There's a small building in front on street That had a small lot. An ya I hate a 3 " trigger also I was thinking of telling him a min 2 " trigger due to the size of the push from one end to the other
I thought I was a lil cheap on salt price but the push is also tough I don't want to scare him off if to high. I can always increase price next year. So you think 350 an 350 I'd a fair deal for both lots


----------



## Antlerart06 (Feb 28, 2011)

mike13;1915317 said:


> There's a small building in front on street That had a small lot. An ya I hate a 3 " trigger also I was thinking of telling him a min 2 " trigger due to the size of the push from one end to the other
> I thought I was a lil cheap on salt price but the push is also tough I don't want to scare him off if to high. I can always increase price next year. So you think 350 an 350 I'd a fair deal for both lots


I'm trying guess your area I'm from Midwest and prices are a lot different

I seen a lot ppl on here pricing stuff in your area 
East Coast rate is always double my area

Plus I don't know your over head So my guess is that a guess

Maybe come tomorrow more members will recover from there hang overs will post up from your area


----------



## mike13 (Sep 27, 2010)

Thanks man I do appreciate it. I've been plowing the town streets for several years an drive ways so it's a learning curve for me.happy new year


----------



## Antlerart06 (Feb 28, 2011)

mike13;1915329 said:


> Thanks man I do appreciate it. I've been plowing the town streets for several years an drive ways so it's a learning curve for me.happy new year


Key with lots The right plow More you can push more profit there will be

Happy New Year


----------



## mike13 (Sep 27, 2010)

I responded with a price of 325 per push at 3" trigger an 300 per application 60/40 sand salt mix. I think that's fare price


----------



## Antlerart06 (Feb 28, 2011)

mike13;1915764 said:


> I responded with a price of 325 per push at 3" trigger an 300 per application 60/40 sand salt mix. I think that's fare price


Hope you get it 
How long you think it will take you to clean it


----------



## mike13 (Sep 27, 2010)

Maybe 1.5 hours tops. It's pretty straight forward


----------



## Antlerart06 (Feb 28, 2011)

mike13;1915776 said:


> Maybe 1.5 hours tops. It's pretty straight forward


To me look like 45 mins tops with my plow

How Soon will you find out if have the contract


----------



## ss502gmc (Sep 12, 2008)

What part of Ma are you from? Im from Ma as well.

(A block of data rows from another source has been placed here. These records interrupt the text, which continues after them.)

import Mathlib
import HarnessLib
import Summits.ABC.ABC.Theses.TwistAmplification

/-!
# Sketch — crux-ideate stmt-ABC-1975 (SharpModerateLaw), ideator 3, round 1

First lemmas of the two idea cards (`resolvent-root-census`, `euclidean-stratum-mordell-orbit`)
and the common transfer statement `BoxRadicalLaw` (C⁺). Statements only (defs of `Prop`);
nothing here is proved.
-/

namespace Summit.ABC.ABC.Cruxes.SharpModerateLaw.Sketch

open UniqueFactorizationMonoid

/-- TRANSFER C⁺ (`BoxRadicalLaw`, both cards): the pure box form of the crux. For
`λ ∈ (1/6, 1/3]` the integer pairs `(x, y)` with `|x|³, y² ≤ T`, `x³ ≠ y²` and
`rad(x³ − y²) ≤ T^λ` number `≪_ε T^{λ − 1/6 + ε}`. Via the injection (isomorphism class of
`E/ℚ`) ↦ (c₄, c₆) of its minimal model, `N_E ≥ rad(Δ_min)/6`, `1728 Δ = c₄³ − c₆²` and a dyadic
sum over `T ≤ X^σ` this implies `SharpModerateLaw` for every `3 < κ < 6 < σ`; it is Mazur's
Conjecture 1 (Kane, arXiv:1104.2635) for the parameters `(1/2, λ, 1/3)` restricted to an exact
square and an exact cube, in the unproved range `a + b + c = 5/6 + λ ∈ (1, 7/6]`. -/
def BoxRadicalLaw : Prop :=
  ∀ lam ε : ℝ, 1 / 6 < lam → lam ≤ 1 / 3 → 0 < ε → ∃ C : ℝ, ∀ T : ℝ, 1 ≤ T →
    (Set.ncard {p : ℤ × ℤ | p.1 ^ 3 ≠ p.2 ^ 2 ∧ (|(p.1 : ℝ)|) ^ 3 ≤ T ∧ ((p.2 : ℝ)) ^ 2 ≤ T ∧
        ((radical (M := ℕ) ((p.1 ^ 3 - p.2 ^ 2).natAbs) : ℕ) : ℝ) ≤ T ^ lam} : ℝ)
      ≤ C * T ^ (lam - 1 / 6 + ε)

/-- The transfer arrow claimed by both cards (bookkeeping: minimal `(c₄,c₆)` injects, `rad Δ ≤ 6N`,
dyadic `T`). -/
def BoxRadicalLaw_implies_crux : Prop :=
  BoxRadicalLaw → Summit.ABC.ABC.Theses.TwistAmplification.SharpModerateLaw

/-! ## Card A — resolvent-root census: first lemmas (Frey slice = split cubic algebra) -/

/-- DEEP LATTICES CARRY ONE LINE. For the census lattice
`Λ_q = {(u,v) : q₁ ∣ u, q₂ ∣ v, q₃ ∣ u+v}` (index `q₁q₂q₃` in `ℤ²` when the `qᵢ` are pairwise
coprime): if `q₁q₂q₃ > 2H²` then all its vectors in the `H`-box are collinear — so a deep skeleton
`(q₁,q₂,q₃)` contributes at most one primitive abc-solution `q₁a + q₂b = q₃c`, and the Mazur–Kane /
Frey-slice count above level `θ = 2` IS the census `#{q : Λ_q has a box vector off the axes}`.
(Proof: `uv' − u'v` is divisible by `q₁q₂q₃` and has absolute value `≤ 2H²`.) -/
def DeepLatticeCollinear : Prop :=
  ∀ q₁ q₂ q₃ H : ℕ, Nat.Coprime q₁ q₂ → Nat.Coprime q₂ q₃ → Nat.Coprime q₁ q₃ →
    2 * H ^ 2 < q₁ * q₂ * q₃ →
    ∀ u v u' v' : ℤ,
      (|u| ≤ H ∧ |v| ≤ H ∧ (q₁ : ℤ) ∣ u ∧ (q₂ : ℤ) ∣ v ∧ (q₃ : ℤ) ∣ u + v) →
      (|u'| ≤ H ∧ |v'| ≤ H ∧ (q₁ : ℤ) ∣ u' ∧ (q₂ : ℤ) ∣ v' ∧ (q₃ : ℤ) ∣ u' + v') →
      u * v' = u' * v

/-- CUSP = MAJOR ARC. `Λ_q` has a box vector off the three lines iff the CRT-glued resolvent root
`t_q = −q₁ q₂⁻¹ (mod q₃)` (for the split algebra the "root of the resolvent cubic `t(t+1)` mod `q`")
visits the major arc `{a : 0 < |a| ≤ H/q₁, |residue of a·t_q mod q₃| ≤ H/q₂}` — equivalently the
Hecke point `(t_q + i)/q₃ ∈ SL₂(ℤ)\ℍ`, rescaled by `diag(q₁,q₂)`, lies in the cusp above height
`≍ q₁q₂q₃/H²`. This is the statement whose equidistribution (Hooley / Duke–Friedlander–Iwaniec
bilinear Kloosterman fractions) is the lever. -/
def CuspCriterion : Prop :=
  ∀ q₁ q₂ q₃ H : ℕ, 0 < q₁ → 0 < q₂ → 1 < q₃ → Nat.Coprime q₂ q₃ →
    ((∃ u v : ℤ, u ≠ 0 ∧ v ≠ 0 ∧ u + v ≠ 0 ∧ |u| ≤ H ∧ |v| ≤ H ∧
        (q₁ : ℤ) ∣ u ∧ (q₂ : ℤ) ∣ v ∧ (q₃ : ℤ) ∣ u + v) ↔
      (∃ a b : ℤ, a ≠ 0 ∧ b ≠ 0 ∧ (q₁ : ℤ) * a + q₂ * b ≠ 0 ∧ |a| * q₁ ≤ H ∧ |b| * q₂ ≤ H ∧
        (b : ZMod q₃) = -((q₁ : ZMod q₃) * (q₂ : ZMod q₃)⁻¹ * (a : ZMod q₃))))

/-- THE CENSUS STATEMENT the lever must deliver (Frey slice, level window `θ ∈ (2, 1 + s)`,
`s = 6/κ ∈ (1,2)`): among the skeletons `q = (q₁,q₂,q₃)` — pairwise coprime, each `qᵢ` equal to its
own powerful part up to a cofactor, `q₁q₂q₃ ∈ (H^θ, 2H^θ]`, `rad(q₁q₂q₃) ≤ H^{s+θ−3}` — the number
whose lattice `Λ_q` has a box vector off the axes is `≪_ε H^{s−1+ε}`, i.e. the family size
`H^{s+θ−3+o(1)}` times the cusp measure `H^{2−θ}`. Typed loosely (the skeleton condition is relaxed
to `rad q ≤ H^{s+θ−3}`, which only enlarges the family by `H^{o(1)}`). -/
def FreySliceCensus : Prop :=
  ∀ s θ ε : ℝ, 1 < s → s < 2 → 2 < θ → θ < 1 + s → 0 < ε → ∃ C : ℝ, ∀ H : ℝ, 1 ≤ H →
    (Set.ncard {q : ℕ × ℕ × ℕ | Nat.Coprime q.1 q.2.1 ∧ Nat.Coprime q.2.1 q.2.2 ∧
        Nat.Coprime q.1 q.2.2 ∧ H ^ θ < ((q.1 * q.2.1 * q.2.2 : ℕ) : ℝ) ∧
        ((q.1 * q.2.1 * q.2.2 : ℕ) : ℝ) ≤ 2 * H ^ θ ∧
        ((radical (M := ℕ) (q.1 * q.2.1 * q.2.2) : ℕ) : ℝ) ≤ H ^ (s + θ - 3) ∧
        ∃ u v : ℤ, u ≠ 0 ∧ v ≠ 0 ∧ u + v ≠ 0 ∧ |(u : ℝ)| ≤ H ∧ |(v : ℝ)| ≤ H ∧
          (q.1 : ℤ) ∣ u ∧ (q.2.1 : ℤ) ∣ v ∧ (q.2.2 : ℤ) ∣ u + v} : ℝ) ≤ C * H ^ (s - 1 + ε)

/-! ## Card B — Euclidean stratum / Mordell (X(6)) orbits: first lemmas -/

/-- The Mordell-orbit model: integers `a, b` with `a³ − b² = 1728·k·z⁶` (a rational point
`(a/z², b/z³)` of the CM curve `Y² = X³ − 1728k`) give the integral Weierstrass curve
`⟨0,0,0,−27a,−54b⟩` with `c₄ = 6⁴a`, `c₆ = 6⁶b`, `Δ = 6¹²·k·z⁶`. -/
def MordellOrbitInvariants : Prop :=
  ∀ a b k z : ℤ, a ^ 3 - b ^ 2 = 1728 * k * z ^ 6 →
    (⟨0, 0, 0, -27 * a, -54 * b⟩ : WeierstrassCurve ℤ).c₄ = 6 ^ 4 * a ∧
    (⟨0, 0, 0, -27 * a, -54 * b⟩ : WeierstrassCurve ℤ).c₆ = 6 ^ 6 * b ∧
    (⟨0, 0, 0, -27 * a, -54 * b⟩ : WeierstrassCurve ℤ).Δ = 6 ^ 12 * k * z ^ 6

/-- ... and at every prime `p ∤ 6a` (in particular at every `p ∣ z` when `gcd(a, z) = 1`, i.e. the
point is in lowest terms) the model has `v_p(c₄) = 0` — multiplicative (or good) reduction, already
minimal at `p` — with `v_p(Δ) = v_p(k) + 6·v_p(z)`: the orbit multiplies the discriminant by sixth
powers while the conductor only gains `rad(z)`; the Szpiro ratio along `n ↦ n·P₀` climbs to `6⁻`. -/
def MordellOrbitValuation : Prop :=
  ∀ a b k z : ℤ, k ≠ 0 → z ≠ 0 → a ^ 3 - b ^ 2 = 1728 * k * z ^ 6 →
    ∀ p : ℕ, p.Prime → ¬ (p : ℤ) ∣ 6 * a →
      padicValInt p ((⟨0, 0, 0, -27 * a, -54 * b⟩ : WeierstrassCurve ℤ).c₄) = 0 ∧
      padicValInt p ((⟨0, 0, 0, -27 * a, -54 * b⟩ : WeierstrassCurve ℤ).Δ)
        = padicValInt p k + 6 * padicValInt p z

/-- The stratum law the card isolates (K1): rational points of naive height `≤ A·log K` on the
Mordell family `Y² = X³ − 1728k`, `0 < |k| ≤ K`, written in lowest terms `(a/z², b/z³)`, number
`≪_{A,ε} K^{5/6+ε}` in total — "small generators are rare" (heuristically: `ĥ(generator)·#Ш ≍ |k|^{1/6}`
by BSD for the CM curve, so a generator of height `O(log K)` forces `#Ш ≥ K^{1/6−o(1)}` or a tiny
`L'(1)`). Together with `MordellOrbitValuation` it bounds the Euclidean stratum
`{Δ_min = k z⁶ : |k| ≤ X^{(6−κ)/5}}` of the window by `X^{1−κ/6+ε}`, which is sharp: generic seeds
realise `X^{1−κ/6−o(1)}` there. -/
def MordellFamilySmallPoints : Prop :=
  ∀ A ε : ℝ, 0 < A → 0 < ε → ∃ C : ℝ, ∀ K : ℝ, 2 ≤ K →
    (Set.ncard {t : ℤ × ℤ × ℤ × ℕ | t.1 ≠ 0 ∧ |(t.1 : ℝ)| ≤ K ∧ 0 < t.2.2.2 ∧
        IsCoprime t.2.1 (t.2.2.2 : ℤ) ∧
        t.2.1 ^ 3 - t.2.2.1 ^ 2 = 1728 * t.1 * (t.2.2.2 : ℤ) ^ 6 ∧
        Real.log (max (|(t.2.1 : ℝ)|) ((t.2.2.2 : ℝ) ^ 2)) ≤ A * Real.log K} : ℝ)
      ≤ C * K ^ ((5 : ℝ) / 6 + ε)

end Summit.ABC.ABC.Cruxes.SharpModerateLaw.Sketch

I bill out based off an hourly rate of $130/hr plus the pain in the ass factor of cars and traffic ect... Most of my lots are about a 1/2 acre each I get $100 a pop per push and $80 per app on 50/50 mix that I get for $60 cu yd


----------



## B-2 Lawncare (Feb 11, 2012)

The first question I would want answered is why are you looking for a plow guy in January?


----------



## mike13 (Sep 27, 2010)

Lol well there's been no snow so why look when we are looking for new accounts. An he wants to be on top of my list so my price went up due to that. An 1.5 hours tops cause I need to move snow from the front lot out to the street then to the back of the other lot an there's only one exit so there's more back blading to do an near the loading docks. I live in south eastern


----------



## mike13 (Sep 27, 2010)

So they called back an asked if I can just plow an salt walks an if it gets below 32° then sand the lots. I told him no cause of liability even with a clause I won't do it. Then he responded with can you just plow an sand only if there is a storm 8" or more. I guess no one else is bidding on this or there price was way to high. My next step is to tell him no thank you on the job. An say good luck finding a plow guy in January


----------



## ss502gmc (Sep 12, 2008)

My guess is they have gotten other quotes and your the cheapest which is why they're trying to negotiate especially being January. I'd say thanks but no thanks! Who the hell has an 8" trigger? I thought I've had some cheap ass customers but that takes the cake! Even if they agree to it after you try walking away I'd be concerned about getting paid if we ever do get any snow.


----------



## mike13 (Sep 27, 2010)

Tgis lack of snow sucks. An ya I may walk an watch them come back to me


----------



## Antlerart06 (Feb 28, 2011)

You price is $325 for 3'' Well x that by 2.5 for 8'' 
Sound like its a customer nobody wants I would walk


----------



## mike13 (Sep 27, 2010)

He now came back with only wanting plowing if it's an 8"+ storm. I told him that it would be more money due to more time to push 6" of snow instead of 2" of snow. But at the end of the email I went back to the original estimate of 325 with 3" trigger per push an upon his request I will sand/salt 300 per app
An also included that I'm not liable for slip an fall due to his request of now sanding unless below 32 °
Then added in.. if *you decide to stay with only 8"+ storms.
I humbly withdraw my bid an wish you luck in your search*in the beginning of January


----------



## gc3 (Dec 6, 2007)

Serious tightwad, he just doesn't want to part with his money. What's this bozo gonna do with the snow in his lot when it's under a 8 inch snowfall? Just leave it there for people to trample over?


----------



## mike13 (Sep 27, 2010)

So he went back to the original bid an now asked if it's ok for me to do a I-9 form as a subcontracter is this ok


----------



## ss502gmc (Sep 12, 2008)

mike13;1918254 said:


> So he went back to the original bid an now asked if it's ok for me to do a I-9 form as a subcontracter is this ok


So he wants to know if your legal to work for him as an employee??? Seriously? Walk away! Fast!


----------



## mike13 (Sep 27, 2010)

I plow for my town also that I get a w-2 also


----------



## peteo1 (Jul 4, 2011)

Tell this guy to find someone else. There's nothing but red flags all over this thread


----------